Droppers are expensive so should I not run one if I have a seat bag that straps around the anodized tubing? Will it wear the anodizing off?


----------



## albeant (Feb 24, 2004)

Wolftooth Valais might help, but yes, you can expect wear to the post wherever the seat bag contacts it.


----------



## lentamentalisk (Jul 21, 2015)

It isn't the anodizing wearing off that you need to be concerned about. That stanchion is a very precise piece of machining that needs to stay clean and unscratched. When you stick a seat bag strap around it you are inviting dust and grit to get between the strap and the post and scratch big grooves into it. I really really wouldn't do it if I were you.

Like Albeant said, the Valais, if set up on a clean dropper, should give you a surface to which you can strap, without damaging your dropper.


----------



## fredcook (Apr 2, 2009)

How big is the seat bag? Ortlieb makes a, albeit small, saddle bag (dry bag, actually) that doesn't rely on a strap around the seat post. The "Micro Two". Their "Saddle-Bag Two" is a little larger, but does have a seat post strap. But it looks like it sits pretty high on the post, and may stay clear of where you max out your dropper. Might be an option as well, unless you need a larger seat pack.


----------



## evdog (Mar 18, 2007)

I used to wrap a clean rag around the dropper and then strap the seat bag over top that. It worked since I didn't have enough clearance to use the dropper anyways. But my preference was generally to put a rigid post back on the bike, which also saved some weight.


----------



## PornstarRyan (Mar 22, 2018)

I used a Lizard Skins neoprene chainstay protector (https://lizardskins.com/mtb/bike-protection/large-neoprene-chainstay-protector-1) paired the Revelate Designs Visacha bag (now Terrapin 14L?) with great success during a Colorado Trail thru-bike. No wear on the dropper after ~600 miles. The chainstay protector did an awesome job. You just need to cut it to size to match your bag's seat post strap and allow a bit of room for drop. You'll only get a few inches of drop with this setup, but it beats having no dropper. If you go this route, just make sure you regularly check that no rocks and dirt are getting between the neoprene cover and your post.
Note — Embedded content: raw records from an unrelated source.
import Summits.ValiantsHypothesis.ValiantsHypothesis.Theorems.LacunarySymmetroidMatrixDescartesDoorA26WallBubblingBalanceCount

/-!
# `DoorA26` / line `wall_bubbling` — MIXED KIT I: sign-word functions vanish at their change points; pairing lemmas with FORCED ZEROS
(the restricted Chebyshev alternation needed when rank-ZERO nodes are present)

HONEST FRAMING.  Object-search cell `pub-symmetroid`, crux `Theses.LacunarySymmetroid.DoorA26` (stmt-ValiantsHypothesis-19979; OPEN, typed,
never asserted).  W2 seat val-sym-door-p1 g19; def-free helper for obligation (R) of `Cruxes/DoorA26/Lines/wall_bubbling.lean`.  File #58 of
the MIXED chain #58–#63 (rank-one touches AND rank-zero nodes), which extends #53–#57 (rank-one only).  Imports #48 `…BalanceCount` only.

WHAT IS HERE.  `signWord_zero_at` (a continuous `φ` with `0 < ∏(u_i − t)·φ(t)` off the change points VANISHES at each change point), ★
`eq_zero_of_pairing_signWord` (a vector `b` on abscissae `A`, sign word cut by `q < K` change points `u`, and `Σ_j b_j φ(τ_j) = 0` for every `K`-term
sum `φ` vanishing AT ALL change points ⇒ `b = 0`; pair with #46's sign-word function, which vanishes at its change points), ★ `eq_zero_of_pairing_small`
(`b` on `A`, nodes `Z` disjoint from `A`, `|A| + |Z| ≤ K`, `Σ_j b_j φ(τ_j) = 0` for every `φ` vanishing on the nodes ⇒ `b = 0`; interpolate with #45
`exists_expSum_interpolate`).  These replace #48's two kernel-vector lemmas when the test functions are RESTRICTED to sums vanishing at the rank-zero
nodes.  Nothing here bears on `DoorA26`, `DoorA34`, (W)/(M)/(R) as typed, `MatrixDescartes` (18050) or `VP ≠ VNP`; registers unchanged.

[folklore] Chebyshev/Haar property of real exponentials.  [this work] the packaging.
-/

set_option linter.dupNamespace false

namespace Summit.ValiantsHypothesis.ValiantsHypothesis.Theorems.LacunarySymmetroidMatrixDescartes.WallBubbling

open Finset Filter Topology
open Bubbling (polar)

/-! ## §1 Sign-word functions vanish at their change points; pairing with forced zeros -/

/-- A continuous function whose product with `∏ (u_i − t)` is positive off the change points vanishes AT every change point
(its sign flips there). [folklore] -/
theorem signWord_zero_at {q : ℕ} (u : Fin q → ℝ) (hu : Function.Injective u) (φ : ℝ → ℝ) (hφ : Continuous φ)
    (hpos : ∀ t, (∀ i, t ≠ u i) → 0 < (∏ i, (u i - t)) * φ t) (i₀ : Fin q) : φ (u i₀) = 0 := by
  classical
  by_contra hne
  set R : ℝ → ℝ := fun t => ∏ i ∈ Finset.univ.erase i₀, (u i - t) with hR
  have hRc : Continuous R := continuous_finsetProd _ fun i _ => continuous_const.sub continuous_id
  have hR0 : R (u i₀) ≠ 0 :=
    Finset.prod_ne_zero_iff.2 fun i hi => sub_ne_zero.2 (fun h => (Finset.mem_erase.1 hi).1 (hu h))
  have hsplit : ∀ t, (∏ i, (u i - t)) = (u i₀ - t) * R t := fun t => by
    rw [hR, ← Finset.mul_prod_erase Finset.univ (fun i => u i - t) (Finset.mem_univ i₀)]
  have hc0 : R (u i₀) * φ (u i₀) ≠ 0 := mul_ne_zero hR0 hne
  have hev : ∀ᶠ t in 𝓝 (u i₀), 0 < (R (u i₀) * φ (u i₀)) * (R t * φ t) := by
    have : 0 < (R (u i₀) * φ (u i₀)) * (R (u i₀) * φ (u i₀)) := mul_self_pos.2 hc0
    exact ((hRc.mul hφ).continuousAt.const_mul _).eventually (isOpen_Ioi.mem_nhds this)
  have hev2 : ∀ᶠ t in 𝓝 (u i₀), ∀ i, i ≠ i₀ → t ≠ u i := by
    refine Filter.eventually_all.2 fun i => ?_
    by_cases hi : i = i₀
    · exact Filter.Eventually.of_forall fun t h => (h hi).elim
    · have hne' : u i₀ ≠ u i := fun h => hi (hu h).symm
      exact Filter.eventually_of_mem (isOpen_ne.mem_nhds hne') fun t ht _ => ht
  obtain ⟨ε, hε, hball⟩ := Metric.eventually_nhds_iff.1 (hev.and hev2)
  have hmem : ∀ s : ℝ, |s| < ε → dist (u i₀ + s) (u i₀) < ε := fun s hs => by
    rw [Real.dist_eq]; simpa using hs
  have hplus := hball (hmem (ε / 2) (by rw [abs_of_pos (half_pos hε)]; linarith))
  have hminus := hball (hmem (-(ε / 2)) (by rw [abs_neg, abs_of_pos (half_pos hε)]; linarith))
  have hneplus : ∀ i, u i₀ + ε / 2 ≠ u i := fun i => by
    by_cases hi : i = i₀
    · subst hi; linarith
    · exact hplus.2 i hi
  have hneminus : ∀ i, u i₀ + -(ε / 2) ≠ u i := fun i => by
    by_cases hi : i = i₀
    · subst hi; linarith
    · exact hminus.2 i hi
  have hpplus := hpos _ hneplus
  have hpminus := hpos _ hneminus
  rw [hsplit] at hpplus hpminus
  -- signs: at `u i₀ + ε/2` the factor `(u i₀ − t) = −ε/2 < 0`, at `u i₀ − ε/2` it is `ε/2 > 0`
  have eplus : (u i₀ - (u i₀ + ε / 2)) = -(ε / 2) := by ring
  have eminus : (u i₀ - (u i₀ + -(ε / 2))) = ε / 2 := by ring
  rw [eplus] at hpplus
  rw [eminus] at hpminus
  have splus : R (u i₀ + ε / 2) * φ (u i₀ + ε / 2) < 0 := by nlinarith
  have sminus : 0 < R (u i₀ + -(ε / 2)) * φ (u i₀ + -(ε / 2)) := by nlinarith
  have := hplus.1
  have := hminus.1
  nlinarith

/-- **Pairing with forced zeros (discrete Chebyshev alternation, restricted form).**  Increasing exponents `δ : Fin K`, `q < K`
increasing change points `u`, a vector `b` supported on `A` (abscissae `τ`, none of them a change point) with `0 ≤ b_j ∏(u_i − τ_j)`, and
the PAIRING hypothesis: `Σ_j b_j φ(τ_j) = 0` for every `K`-term sum `φ` VANISHING AT ALL CHANGE POINTS.  Then `b = 0`.  (Pair with the
sign-word function of #46, which vanishes at its change points.) [folklore] -/
theorem eq_zero_of_pairing_signWord {K N q : ℕ} (δ : Fin K → ℝ) (hd : StrictMono δ) (hq : q < K) (u : Fin q → ℝ)
    (hu : StrictMono u) (τ : Fin N → ℝ) (A : Finset (Fin N)) (b : Fin N → ℝ) (hbA : ∀ j ∉ A, b j = 0)
    (hsign : ∀ j ∈ A, (∀ i, τ j ≠ u i) ∧ 0 ≤ b j * ∏ i, (u i - τ j))
    (hpair : ∀ c : Fin K → ℝ, (∀ i, ∑ l, c l * Real.exp (δ l * u i) = 0) →
      ∑ j, b j * (∑ l, c l * Real.exp (δ l * τ j)) = 0) : ∀ j, b j = 0 := by
  classical
  obtain ⟨c, hc⟩ := exists_expSum_signWord δ hd hq u hu
  have hφc : Continuous (fun t => ∑ l, c l * Real.exp (δ l * t)) :=
    continuous_finsetSum _ fun l _ => continuous_const.mul (Real.continuous_exp.comp (continuous_const.mul continuous_id))
  have hzero : ∀ i, ∑ l, c l * Real.exp (δ l * u i) = 0 := fun i =>
    signWord_zero_at u hu.injective _ hφc hc i
  have hsum := hpair c hzero
  have hnn : ∀ j, 0 ≤ b j * (∑ l, c l * Real.exp (δ l * τ j)) := by
    intro j
    by_cases hj : j ∈ A
    · obtain ⟨hne, hs⟩ := hsign j hj
      have hφ := hc (τ j) hne
      have hP2 : 0 < (∏ i, (u i - τ j)) ^ 2 := by
        have : (∏ i, (u i - τ j)) ≠ 0 := Finset.prod_ne_zero_iff.2 fun i _ => sub_ne_zero.2 (hne i).symm
        positivity
      have h := mul_nonneg hs hφ.le
      have hre : b j * (∏ i, (u i - τ j)) * ((∏ i, (u i - τ j)) * ∑ l, c l * Real.exp (δ l * τ j))
          = (b j * ∑ l, c l * Real.exp (δ l * τ j)) * (∏ i, (u i - τ j)) ^ 2 := by ring
      rw [hre] at h
      exact (mul_nonneg_iff_of_pos_right hP2).1 h
    · rw [hbA j hj, zero_mul]
  have hz := (Finset.sum_eq_zero_iff_of_nonneg (fun j _ => hnn j)).1 hsum
  intro j
  by_cases hj : j ∈ A
  · obtain ⟨hne, -⟩ := hsign j hj
    have hφ := hc (τ j) hne
    have hφne : (∑ l, c l * Real.exp (δ l * τ j)) ≠ 0 := by
      intro h0; rw [h0, mul_zero] at hφ; exact lt_irrefl _ hφ
    rcases mul_eq_zero.1 (hz j (Finset.mem_univ j)) with h | h
    · exact h
    · exact absurd h hφne
  · exact hbA j hj

/-- **Pairing with forced zeros, small support.**  If `b` is supported on `A`, the node indices `Z` are disjoint from `A`,
`|A| + |Z| ≤ K`, and `Σ_j b_j φ(τ_j) = 0` for every `K`-term sum `φ` vanishing at the nodes `τ(Z)`, then `b = 0` (interpolate: `φ = b`
on `A`, `0` on `Z`, anything at `K − |A| − |Z|` fresh points). [folklore] -/
theorem eq_zero_of_pairing_small {K N : ℕ} (δ : Fin K → ℝ) (hd : StrictMono δ) (τ : Fin N → ℝ) (hτ : StrictMono τ)
    (A Z : Finset (Fin N)) (hAZ : Disjoint A Z) (hcard : A.card + Z.card ≤ K) (b : Fin N → ℝ) (hbA : ∀ j ∉ A, b j = 0)
    (hpair : ∀ c : Fin K → ℝ, (∀ i ∈ Z, ∑ l, c l * Real.exp (δ l * τ i) = 0) →
      ∑ j, b j * (∑ l, c l * Real.exp (δ l * τ j)) = 0) : ∀ j, b j = 0 := by
  classical
  by_cases hA : A = ∅
  · intro j; exact hbA j (by rw [hA]; exact Finset.notMem_empty j)
  obtain ⟨j₀, hj₀⟩ := Finset.nonempty_iff_ne_empty.2 hA
  set Y : Finset (Fin N) := A ∪ Z with hY
  have hYne : Y.Nonempty := ⟨j₀, Finset.mem_union_left _ hj₀⟩
  have hYcard : Y.card ≤ K := by rw [hY, Finset.card_union_of_disjoint hAZ]; exact hcard
  set kY := Y.card with hkY
  let e : Fin kY ↪o Fin N := Y.orderEmbOfFin rfl
  set M : ℝ := τ (Y.max' hYne) with hM
  -- the K interpolation nodes: `τ` on `Y`, then fresh points above everything
  let t : Fin K → ℝ := fun i => if h : (i : ℕ) < kY then τ (e ⟨i, h⟩) else M + 1 + i
  have hle : ∀ i (h : (i : ℕ) < kY), τ (e ⟨i, h⟩) ≤ M := fun i h =>
    hτ.monotone (Finset.le_max' Y _ (Y.orderEmbOfFin_mem rfl _))
  have ht : Function.Injective t := by
    intro i i' hii'
    simp only [t] at hii'
    by_cases h : (i : ℕ) < kY <;> by_cases h' : (i' : ℕ) < kY
    · rw [dif_pos h, dif_pos h'] at hii'
      have := e.injective (hτ.injective hii')
      exact Fin.ext (by simpa using congrArg Fin.val this)
    · rw [dif_pos h, dif_neg h'] at hii'
      have := hle i h; have : (0 : ℝ) ≤ (i' : ℕ) := Nat.cast_nonneg _; linarith
    · rw [dif_neg h, dif_pos h'] at hii'
      have := hle i' h'; have : (0 : ℝ) ≤ (i : ℕ) := Nat.cast_nonneg _; linarith
    · rw [dif_neg h, dif_neg h'] at hii'
      exact Fin.ext (by exact_mod_cast (by linarith : ((i : ℕ) : ℝ) = i'))
  -- target values: `b` on `A`, `0` elsewhere
  let v : Fin K → ℝ := fun i => if h : (i : ℕ) < kY then b (e ⟨i, h⟩) else 0
  obtain ⟨c, hc⟩ := exists_expSum_interpolate δ hd.injective t ht v
  -- every `y ∈ Y` is some `e ⟨i, _⟩`
  have hsurj : ∀ y ∈ Y, ∃ i : Fin kY, e i = y := fun y hy => by
    have : y ∈ Set.range e := by rw [Finset.range_orderEmbOfFin]; exact hy
    exact this
  have hval : ∀ y ∈ Y, ∑ l, c l * Real.exp (δ l * τ y) = b y := by
    intro y hy
    obtain ⟨i, rfl⟩ := hsurj y hy
    have hi : ((Fin.castLE hYcard i : Fin K) : ℕ) < kY := by simp
    have h1 := hc (Fin.castLE hYcard i)
    simp only [t, v, dif_pos hi, Fin.val_castLE, Fin.eta] at h1
    exact h1
  have hZ : ∀ i ∈ Z, ∑ l, c l * Real.exp (δ l * τ i) = 0 := fun i hi => by
    rw [hval i (Finset.mem_union_right _ hi)]
    exact hbA i (Finset.disjoint_right.1 hAZ hi)
  have hsum := hpair c hZ
  have hsq : ∑ j, b j * (∑ l, c l * Real.exp (δ l * τ j)) = ∑ j, b j * b j := by
    refine Finset.sum_congr rfl fun j _ => ?_
    by_cases hj : j ∈ A
    · rw [hval j (Finset.mem_union_left _ hj)]
    · rw [hbA j hj, zero_mul, zero_mul]
  rw [hsq] at hsum
  have hz := (Finset.sum_eq_zero_iff_of_nonneg (fun j _ => mul_self_nonneg (b j))).1 hsum
  intro j
  exact mul_self_eq_zero.1 (hz j (Finset.mem_univ j))

end Summit.ValiantsHypothesis.ValiantsHypothesis.Theorems.LacunarySymmetroidMatrixDescartes.WallBubbling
If you want a solution that allows you to ride a little harder, Bedrock bags makes the Black Dragon (https://www.bedrockbags.com/gear/black-dragon-dropper-seat-bag) and Revelate Designs makes the Vole (https://www.revelatedesigns.com/index.cfm/store.catalog/seat-bags/Vole) to adress the dropper concerns. These are both a bit smaller than the non-dropper versions of these bags. I bought the Black Dragon after my CT trip and I like it a lot as it allows for nearly full dropper travel. It forced me to pack a little lighter, too!


----------



## Lithified (Apr 14, 2007)

I must have missed this thread and started a similar one. A Valais was a good option suggested by Vik. Note that the new Revelate Vole uses a Valais, as in it ships with one and is designed for exactly this piece.

https://forums.mtbr.com/bikepacking-bike-expedition/standard-saddle-bag-dropper-post-1099095.html


----------



## PornstarRyan (Mar 22, 2018)

The Black Dragon also uses the Valais. The Valais is definitely an awesome accessory whether you're using a bag that's designed for it or another bag that works with it.
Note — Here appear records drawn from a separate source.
/-- `[c]^*` preserves "no mass on the non-unit classes of positive level" (`c` prime to `p`).
[cite: LangCyclotomic1990, Ch. 4 §2 (PDF pp. 80–82)] -/
theorem codilate_eq_zero_of_not_isUnit {c : ℕ} (hc : p.Coprime c)
    (hμ0 : ∀ n : ℕ, 1 ≤ n → ∀ a : ZMod (p ^ n), ¬ IsUnit a → μ n a = 0) (n : ℕ) (hn : 1 ≤ n)
    (a : ZMod (p ^ n)) (ha : ¬ IsUnit a) : codilate c μ n a = 0 :=
  hμ0 n hn _ (fun h ↦ ha ((isUnit_mul_natCast_iff hc a).mp h))

/-- **Translating a fibre by a unit**: for a distribution `ν` and a unit `y` modulo `p^{n+1}`,
`∑_{b ≡ a (pⁿ)} ν(b·y + p^{n+1}ℤ_p) = ν(a·ȳ + pⁿℤ_p)` (`b ↦ b·y` carries the fibre of `a` onto the
fibre of `a·ȳ`). [cite: LangCyclotomic1990, Ch. 12 §1 (PDF p. 187, compatible families)] -/
theorem sum_fiber_mul_unit_of_distribution
    (hν : ∀ (n : ℕ) (a : ZMod (p ^ n)),
      ∑ b ∈ Finset.univ.filter (fun b : ZMod (p ^ (n + 1)) ↦
        ZMod.castHom (pow_dvd_pow p n.le_succ) (ZMod (p ^ n)) b = a), ν (n + 1) b = ν n a)
    (n : ℕ) (a : ZMod (p ^ n)) (y : (ZMod (p ^ (n + 1)))ˣ) :
    ∑ b ∈ Finset.univ.filter (fun b : ZMod (p ^ (n + 1)) ↦
        ZMod.castHom (pow_dvd_pow p n.le_succ) (ZMod (p ^ n)) b = a),
      ν (n + 1) (b * (y : ZMod (p ^ (n + 1)))) =
      ν n (a * ZMod.castHom (pow_dvd_pow p n.le_succ) (ZMod (p ^ n)) (y : ZMod (p ^ (n + 1)))) := by
  rw [← hν n (a * ZMod.castHom (pow_dvd_pow p n.le_succ) (ZMod (p ^ n)) (y : ZMod (p ^ (n + 1))))]
  have hyinv : ZMod.castHom (pow_dvd_pow p n.le_succ) (ZMod (p ^ n)) (y : ZMod (p ^ (n + 1))) *
      ZMod.castHom (pow_dvd_pow p n.le_succ) (ZMod (p ^ n)) ((y⁻¹ : (ZMod (p ^ (n + 1)))ˣ) : ZMod _) = 1 := by
    rw [← map_mul, Units.mul_inv, map_one]
  refine Finset.sum_nbij' (fun b ↦ b * (y : ZMod (p ^ (n + 1))))
    (fun c ↦ c * ((y⁻¹ : (ZMod (p ^ (n + 1)))ˣ) : ZMod (p ^ (n + 1)))) (fun b hb ↦ ?_) (fun c hc ↦ ?_)
    (fun b _ ↦ ?_) (fun c _ ↦ ?_) (fun b _ ↦ rfl)
  · simp only [Finset.mem_filter, Finset.mem_univ, true_and] at hb ⊢
    rw [map_mul, hb]
  · simp only [Finset.mem_filter, Finset.mem_univ, true_and] at hc ⊢
    rw [map_mul, hc, mul_assoc, hyinv, mul_one]
  · rw [mul_assoc, Units.mul_inv, mul_one]
  · rw [mul_assoc, Units.inv_mul, mul_one]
Just be careful that the strap on the bag you intend to use with the Valais isn't too wide as the Valais is meant for a fairly skinny strap. The strap on a Revelate Terrapin or Visacha is too wide for the Valais without rigging something up. I guess you could mount two Valais(es?) for a wider strap.


----------



## vikb (Sep 7, 2008)

GlazedHam said:


> Droppers are expensive so should I not run one if I have a seat bag that straps around the anodized tubing? Will it wear the anodizing off?












My first thought is make sure you have enough tire clearance [especially if it's a FS bike] to make using a dropper worthwhile.

If you can actually lower the saddle a reasonable amount with a seat bag attached get the WT Valais.










Another option I am using on my new bikepacking rig [hardtail] is to fit a dropper and brazeons for a rear rack so I can strap a dry bag to the rear rack and use the dropper without thinking about it.

Photos are not my bike, but they give you the flavour of what I am talking about.

Skyler's DaamBuilt Custom Bikepacking Rig - BIKEPACKING.com

For this ^^^^ light a load you can attach a rear rack with P-Clips to a bike without brazeons.


----------